START The input

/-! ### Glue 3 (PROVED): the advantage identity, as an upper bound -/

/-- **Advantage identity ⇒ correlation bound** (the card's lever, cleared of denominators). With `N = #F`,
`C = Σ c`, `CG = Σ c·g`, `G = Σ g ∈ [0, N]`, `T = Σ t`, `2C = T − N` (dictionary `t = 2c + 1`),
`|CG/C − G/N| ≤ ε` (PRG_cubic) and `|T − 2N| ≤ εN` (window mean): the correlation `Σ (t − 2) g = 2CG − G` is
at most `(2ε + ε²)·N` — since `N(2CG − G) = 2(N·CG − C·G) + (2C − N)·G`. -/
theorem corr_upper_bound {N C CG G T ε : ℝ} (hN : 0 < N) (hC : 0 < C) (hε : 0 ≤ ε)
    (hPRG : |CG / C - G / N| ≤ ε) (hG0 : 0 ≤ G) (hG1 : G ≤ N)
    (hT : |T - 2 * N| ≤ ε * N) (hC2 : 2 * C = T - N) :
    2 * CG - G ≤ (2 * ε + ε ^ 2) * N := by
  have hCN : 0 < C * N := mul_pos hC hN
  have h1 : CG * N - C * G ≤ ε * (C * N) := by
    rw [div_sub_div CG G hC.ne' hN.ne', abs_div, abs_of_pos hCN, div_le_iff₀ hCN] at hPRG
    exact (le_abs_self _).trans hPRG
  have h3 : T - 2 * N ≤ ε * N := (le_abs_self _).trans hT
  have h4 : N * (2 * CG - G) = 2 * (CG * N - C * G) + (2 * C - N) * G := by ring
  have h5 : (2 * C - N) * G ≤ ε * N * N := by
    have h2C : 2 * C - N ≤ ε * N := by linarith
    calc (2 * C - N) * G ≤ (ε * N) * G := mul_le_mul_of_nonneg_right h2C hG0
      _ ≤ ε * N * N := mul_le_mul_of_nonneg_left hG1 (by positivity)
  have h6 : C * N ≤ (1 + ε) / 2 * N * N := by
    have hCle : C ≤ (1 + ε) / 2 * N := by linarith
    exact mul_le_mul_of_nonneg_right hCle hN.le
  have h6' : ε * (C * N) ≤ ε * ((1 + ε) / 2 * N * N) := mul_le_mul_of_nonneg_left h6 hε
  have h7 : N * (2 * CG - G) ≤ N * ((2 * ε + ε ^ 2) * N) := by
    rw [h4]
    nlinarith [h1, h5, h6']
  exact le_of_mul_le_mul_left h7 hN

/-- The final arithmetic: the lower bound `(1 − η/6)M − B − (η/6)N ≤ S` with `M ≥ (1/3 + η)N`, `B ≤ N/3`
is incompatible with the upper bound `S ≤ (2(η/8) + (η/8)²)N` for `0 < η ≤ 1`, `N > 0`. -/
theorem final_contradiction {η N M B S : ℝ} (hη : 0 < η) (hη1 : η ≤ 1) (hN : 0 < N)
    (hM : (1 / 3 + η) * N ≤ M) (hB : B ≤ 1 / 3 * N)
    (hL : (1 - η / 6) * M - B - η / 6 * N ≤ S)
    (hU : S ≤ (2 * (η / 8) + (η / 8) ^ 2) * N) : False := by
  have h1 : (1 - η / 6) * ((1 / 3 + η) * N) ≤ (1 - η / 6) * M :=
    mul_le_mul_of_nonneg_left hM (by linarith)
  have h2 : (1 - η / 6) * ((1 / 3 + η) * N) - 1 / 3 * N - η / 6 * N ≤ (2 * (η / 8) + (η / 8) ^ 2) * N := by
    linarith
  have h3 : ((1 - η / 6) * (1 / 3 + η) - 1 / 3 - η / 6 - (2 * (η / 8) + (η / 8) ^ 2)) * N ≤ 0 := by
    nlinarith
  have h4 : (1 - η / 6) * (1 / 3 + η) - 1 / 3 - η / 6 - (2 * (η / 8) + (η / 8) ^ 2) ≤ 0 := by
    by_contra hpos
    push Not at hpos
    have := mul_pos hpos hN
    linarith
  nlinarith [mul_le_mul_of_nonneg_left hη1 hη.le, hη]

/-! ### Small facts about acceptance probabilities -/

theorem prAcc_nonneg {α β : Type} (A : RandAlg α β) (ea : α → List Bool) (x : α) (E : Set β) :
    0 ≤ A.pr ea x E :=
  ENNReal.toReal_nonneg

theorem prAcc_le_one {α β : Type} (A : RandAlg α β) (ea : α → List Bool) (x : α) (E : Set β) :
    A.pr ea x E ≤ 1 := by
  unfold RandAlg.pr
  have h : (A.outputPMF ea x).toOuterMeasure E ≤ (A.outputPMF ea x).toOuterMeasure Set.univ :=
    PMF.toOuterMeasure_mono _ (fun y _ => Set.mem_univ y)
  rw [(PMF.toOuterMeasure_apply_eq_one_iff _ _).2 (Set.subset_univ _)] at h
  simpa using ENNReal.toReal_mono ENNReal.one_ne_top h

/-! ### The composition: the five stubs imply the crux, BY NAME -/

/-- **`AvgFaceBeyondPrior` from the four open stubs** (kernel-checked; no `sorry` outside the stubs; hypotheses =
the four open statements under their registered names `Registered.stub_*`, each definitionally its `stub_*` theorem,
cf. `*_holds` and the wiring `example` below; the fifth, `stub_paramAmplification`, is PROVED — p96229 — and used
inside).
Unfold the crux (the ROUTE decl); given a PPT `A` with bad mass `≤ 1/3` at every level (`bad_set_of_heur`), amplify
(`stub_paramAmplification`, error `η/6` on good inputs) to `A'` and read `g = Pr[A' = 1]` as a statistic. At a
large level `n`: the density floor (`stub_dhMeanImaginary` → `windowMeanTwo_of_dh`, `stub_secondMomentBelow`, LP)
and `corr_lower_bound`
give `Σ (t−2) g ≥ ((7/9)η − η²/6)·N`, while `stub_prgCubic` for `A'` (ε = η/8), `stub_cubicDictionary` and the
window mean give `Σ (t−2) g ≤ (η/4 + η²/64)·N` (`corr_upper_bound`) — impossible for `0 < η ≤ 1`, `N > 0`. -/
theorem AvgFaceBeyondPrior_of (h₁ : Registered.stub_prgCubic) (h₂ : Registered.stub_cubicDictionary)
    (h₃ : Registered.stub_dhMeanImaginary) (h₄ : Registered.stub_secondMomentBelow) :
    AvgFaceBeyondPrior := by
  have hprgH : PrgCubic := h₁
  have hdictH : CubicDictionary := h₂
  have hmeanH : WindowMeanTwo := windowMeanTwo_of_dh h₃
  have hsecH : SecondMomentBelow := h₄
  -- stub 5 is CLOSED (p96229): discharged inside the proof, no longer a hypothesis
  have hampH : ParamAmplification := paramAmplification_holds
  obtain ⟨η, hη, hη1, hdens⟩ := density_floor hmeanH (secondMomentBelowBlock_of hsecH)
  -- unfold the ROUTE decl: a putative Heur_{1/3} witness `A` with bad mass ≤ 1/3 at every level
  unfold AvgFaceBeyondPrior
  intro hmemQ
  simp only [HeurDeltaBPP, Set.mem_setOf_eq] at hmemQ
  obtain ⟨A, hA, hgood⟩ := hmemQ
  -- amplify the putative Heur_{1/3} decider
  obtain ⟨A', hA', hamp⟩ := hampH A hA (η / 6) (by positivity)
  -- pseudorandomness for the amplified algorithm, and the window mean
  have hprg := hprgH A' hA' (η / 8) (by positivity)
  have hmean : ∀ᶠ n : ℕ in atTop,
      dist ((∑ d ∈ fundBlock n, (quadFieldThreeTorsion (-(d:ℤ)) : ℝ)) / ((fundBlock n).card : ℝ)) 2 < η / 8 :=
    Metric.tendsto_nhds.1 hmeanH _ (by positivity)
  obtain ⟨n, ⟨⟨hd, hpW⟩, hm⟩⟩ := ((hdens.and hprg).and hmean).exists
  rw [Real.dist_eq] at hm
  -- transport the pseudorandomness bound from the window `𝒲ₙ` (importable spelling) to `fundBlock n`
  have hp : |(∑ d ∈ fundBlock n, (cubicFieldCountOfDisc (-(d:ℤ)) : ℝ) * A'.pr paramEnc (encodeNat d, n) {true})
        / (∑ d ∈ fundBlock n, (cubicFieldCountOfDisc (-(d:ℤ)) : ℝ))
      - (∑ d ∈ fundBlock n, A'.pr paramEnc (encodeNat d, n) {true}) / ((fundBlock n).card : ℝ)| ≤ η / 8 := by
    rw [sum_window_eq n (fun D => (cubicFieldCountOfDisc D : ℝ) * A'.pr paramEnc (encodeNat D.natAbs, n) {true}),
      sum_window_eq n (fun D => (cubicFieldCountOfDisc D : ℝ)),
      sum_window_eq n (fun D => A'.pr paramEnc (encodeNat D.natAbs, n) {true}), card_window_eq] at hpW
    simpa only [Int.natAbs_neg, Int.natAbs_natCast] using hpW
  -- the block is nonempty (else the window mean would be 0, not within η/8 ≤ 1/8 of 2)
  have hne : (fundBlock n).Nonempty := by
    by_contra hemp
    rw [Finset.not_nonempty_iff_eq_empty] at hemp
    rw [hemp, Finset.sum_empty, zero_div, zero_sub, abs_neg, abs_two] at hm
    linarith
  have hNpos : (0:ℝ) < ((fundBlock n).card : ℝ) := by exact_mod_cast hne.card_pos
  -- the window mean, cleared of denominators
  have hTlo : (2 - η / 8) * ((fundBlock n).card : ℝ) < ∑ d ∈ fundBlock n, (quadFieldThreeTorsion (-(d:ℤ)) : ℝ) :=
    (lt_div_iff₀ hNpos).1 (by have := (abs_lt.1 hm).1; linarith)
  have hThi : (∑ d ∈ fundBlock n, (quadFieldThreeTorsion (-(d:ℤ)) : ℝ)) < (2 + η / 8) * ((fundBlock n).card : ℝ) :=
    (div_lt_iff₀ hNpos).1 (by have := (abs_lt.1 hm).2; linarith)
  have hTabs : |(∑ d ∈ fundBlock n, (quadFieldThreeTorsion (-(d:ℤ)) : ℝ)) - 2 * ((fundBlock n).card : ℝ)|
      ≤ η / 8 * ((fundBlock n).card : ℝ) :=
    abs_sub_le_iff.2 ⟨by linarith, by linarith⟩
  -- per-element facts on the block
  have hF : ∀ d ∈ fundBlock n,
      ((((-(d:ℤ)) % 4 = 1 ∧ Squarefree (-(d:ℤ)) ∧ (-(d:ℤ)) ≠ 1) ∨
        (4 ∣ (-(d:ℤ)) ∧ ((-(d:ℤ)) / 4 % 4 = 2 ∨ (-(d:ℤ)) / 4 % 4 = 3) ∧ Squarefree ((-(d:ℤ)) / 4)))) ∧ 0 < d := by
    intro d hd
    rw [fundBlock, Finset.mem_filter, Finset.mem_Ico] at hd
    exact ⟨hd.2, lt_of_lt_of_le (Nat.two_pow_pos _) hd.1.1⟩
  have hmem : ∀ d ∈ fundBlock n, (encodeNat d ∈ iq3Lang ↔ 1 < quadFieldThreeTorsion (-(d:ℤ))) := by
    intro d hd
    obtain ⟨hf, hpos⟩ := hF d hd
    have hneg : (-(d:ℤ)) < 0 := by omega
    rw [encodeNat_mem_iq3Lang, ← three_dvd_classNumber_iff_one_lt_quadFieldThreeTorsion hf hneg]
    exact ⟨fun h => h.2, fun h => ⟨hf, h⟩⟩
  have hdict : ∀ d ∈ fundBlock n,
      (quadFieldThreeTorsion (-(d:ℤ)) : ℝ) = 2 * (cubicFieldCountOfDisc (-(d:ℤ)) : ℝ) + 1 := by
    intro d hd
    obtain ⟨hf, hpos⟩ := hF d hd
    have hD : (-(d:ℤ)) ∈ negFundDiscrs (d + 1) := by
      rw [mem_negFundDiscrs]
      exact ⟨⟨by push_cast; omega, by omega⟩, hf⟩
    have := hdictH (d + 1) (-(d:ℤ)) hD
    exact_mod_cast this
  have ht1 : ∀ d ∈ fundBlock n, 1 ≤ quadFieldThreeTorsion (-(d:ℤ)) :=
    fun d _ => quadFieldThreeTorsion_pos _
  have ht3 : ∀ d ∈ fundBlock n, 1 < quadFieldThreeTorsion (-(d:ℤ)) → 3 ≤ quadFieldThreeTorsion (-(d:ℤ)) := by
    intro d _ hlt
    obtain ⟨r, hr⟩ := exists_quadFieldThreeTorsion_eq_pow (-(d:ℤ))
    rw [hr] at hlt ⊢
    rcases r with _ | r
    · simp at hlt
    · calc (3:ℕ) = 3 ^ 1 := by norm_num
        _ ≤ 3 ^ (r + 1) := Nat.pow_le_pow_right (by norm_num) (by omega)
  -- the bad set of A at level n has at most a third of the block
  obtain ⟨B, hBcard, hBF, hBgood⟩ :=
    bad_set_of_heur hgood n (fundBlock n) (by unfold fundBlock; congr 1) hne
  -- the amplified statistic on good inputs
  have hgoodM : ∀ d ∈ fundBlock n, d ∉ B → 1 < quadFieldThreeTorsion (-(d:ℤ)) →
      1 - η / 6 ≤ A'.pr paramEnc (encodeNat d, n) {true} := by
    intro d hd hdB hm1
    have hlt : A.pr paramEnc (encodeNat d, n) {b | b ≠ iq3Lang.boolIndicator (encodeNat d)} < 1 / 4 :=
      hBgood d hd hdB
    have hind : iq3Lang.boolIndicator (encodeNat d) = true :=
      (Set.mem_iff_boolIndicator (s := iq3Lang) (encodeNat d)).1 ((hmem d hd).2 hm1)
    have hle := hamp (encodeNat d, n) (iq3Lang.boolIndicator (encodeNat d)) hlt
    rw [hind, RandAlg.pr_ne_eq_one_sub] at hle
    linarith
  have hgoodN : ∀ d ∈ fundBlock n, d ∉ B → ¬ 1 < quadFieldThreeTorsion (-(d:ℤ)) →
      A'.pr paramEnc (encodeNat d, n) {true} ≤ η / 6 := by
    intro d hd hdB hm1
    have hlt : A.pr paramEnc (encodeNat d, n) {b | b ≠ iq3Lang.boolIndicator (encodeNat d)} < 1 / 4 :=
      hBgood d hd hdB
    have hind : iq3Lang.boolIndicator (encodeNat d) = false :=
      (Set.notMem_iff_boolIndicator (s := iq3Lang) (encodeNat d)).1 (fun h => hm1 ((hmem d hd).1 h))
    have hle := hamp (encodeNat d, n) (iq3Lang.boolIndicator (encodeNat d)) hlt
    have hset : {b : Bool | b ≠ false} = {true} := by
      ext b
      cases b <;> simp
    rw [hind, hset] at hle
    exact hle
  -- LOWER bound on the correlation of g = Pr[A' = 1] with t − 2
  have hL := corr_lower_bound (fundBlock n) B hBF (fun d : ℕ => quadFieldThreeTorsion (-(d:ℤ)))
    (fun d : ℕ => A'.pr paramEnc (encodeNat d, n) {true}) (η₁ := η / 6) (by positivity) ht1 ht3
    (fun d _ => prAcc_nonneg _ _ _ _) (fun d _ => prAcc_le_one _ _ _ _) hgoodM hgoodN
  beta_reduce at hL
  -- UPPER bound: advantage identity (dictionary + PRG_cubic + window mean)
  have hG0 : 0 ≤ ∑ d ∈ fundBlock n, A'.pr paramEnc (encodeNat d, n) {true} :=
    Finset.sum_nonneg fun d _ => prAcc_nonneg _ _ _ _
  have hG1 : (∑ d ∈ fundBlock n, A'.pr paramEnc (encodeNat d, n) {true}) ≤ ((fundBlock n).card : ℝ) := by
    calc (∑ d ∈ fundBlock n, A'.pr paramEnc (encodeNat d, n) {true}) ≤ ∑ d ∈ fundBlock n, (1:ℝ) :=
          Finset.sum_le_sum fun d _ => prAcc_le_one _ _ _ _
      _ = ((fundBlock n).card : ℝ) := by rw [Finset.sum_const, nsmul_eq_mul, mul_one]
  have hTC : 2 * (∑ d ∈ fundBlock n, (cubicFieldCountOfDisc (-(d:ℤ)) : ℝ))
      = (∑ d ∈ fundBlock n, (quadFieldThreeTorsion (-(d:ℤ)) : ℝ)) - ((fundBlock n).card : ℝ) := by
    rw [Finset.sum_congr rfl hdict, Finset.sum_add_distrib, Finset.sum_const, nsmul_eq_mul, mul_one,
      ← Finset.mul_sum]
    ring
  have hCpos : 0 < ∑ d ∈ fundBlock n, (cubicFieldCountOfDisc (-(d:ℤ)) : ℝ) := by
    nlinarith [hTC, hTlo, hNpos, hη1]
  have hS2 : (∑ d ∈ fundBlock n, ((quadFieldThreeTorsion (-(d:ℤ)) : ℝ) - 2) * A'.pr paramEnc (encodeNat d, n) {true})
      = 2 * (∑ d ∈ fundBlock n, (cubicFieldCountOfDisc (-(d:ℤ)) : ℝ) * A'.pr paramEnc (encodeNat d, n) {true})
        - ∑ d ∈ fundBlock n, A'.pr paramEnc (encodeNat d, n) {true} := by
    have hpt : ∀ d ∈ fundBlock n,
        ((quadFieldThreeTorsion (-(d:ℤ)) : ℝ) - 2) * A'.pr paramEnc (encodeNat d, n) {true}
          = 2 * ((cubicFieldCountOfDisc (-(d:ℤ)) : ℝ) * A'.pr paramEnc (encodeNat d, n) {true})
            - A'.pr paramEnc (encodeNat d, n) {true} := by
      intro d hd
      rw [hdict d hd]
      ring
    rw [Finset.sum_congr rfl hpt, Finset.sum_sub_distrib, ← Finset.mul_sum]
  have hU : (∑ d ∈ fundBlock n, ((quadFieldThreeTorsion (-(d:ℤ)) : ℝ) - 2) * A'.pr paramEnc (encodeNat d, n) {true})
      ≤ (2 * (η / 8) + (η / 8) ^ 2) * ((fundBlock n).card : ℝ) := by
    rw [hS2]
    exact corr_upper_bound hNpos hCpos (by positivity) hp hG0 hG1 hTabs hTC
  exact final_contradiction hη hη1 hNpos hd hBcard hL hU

END The input

• **Exercise requirements**:
Return only those lines of the records that contain the string "mass".

• **Answer to the problem**:
Unfold the crux (the ROUTE decl); given a PPT `A` with bad mass `≤ 1/3` at every level (`bad_set_of_heur`), amplify
  -- unfold the ROUTE decl: a putative Heur_{1/3} witness `A` with bad mass ≤ 1/3 at every level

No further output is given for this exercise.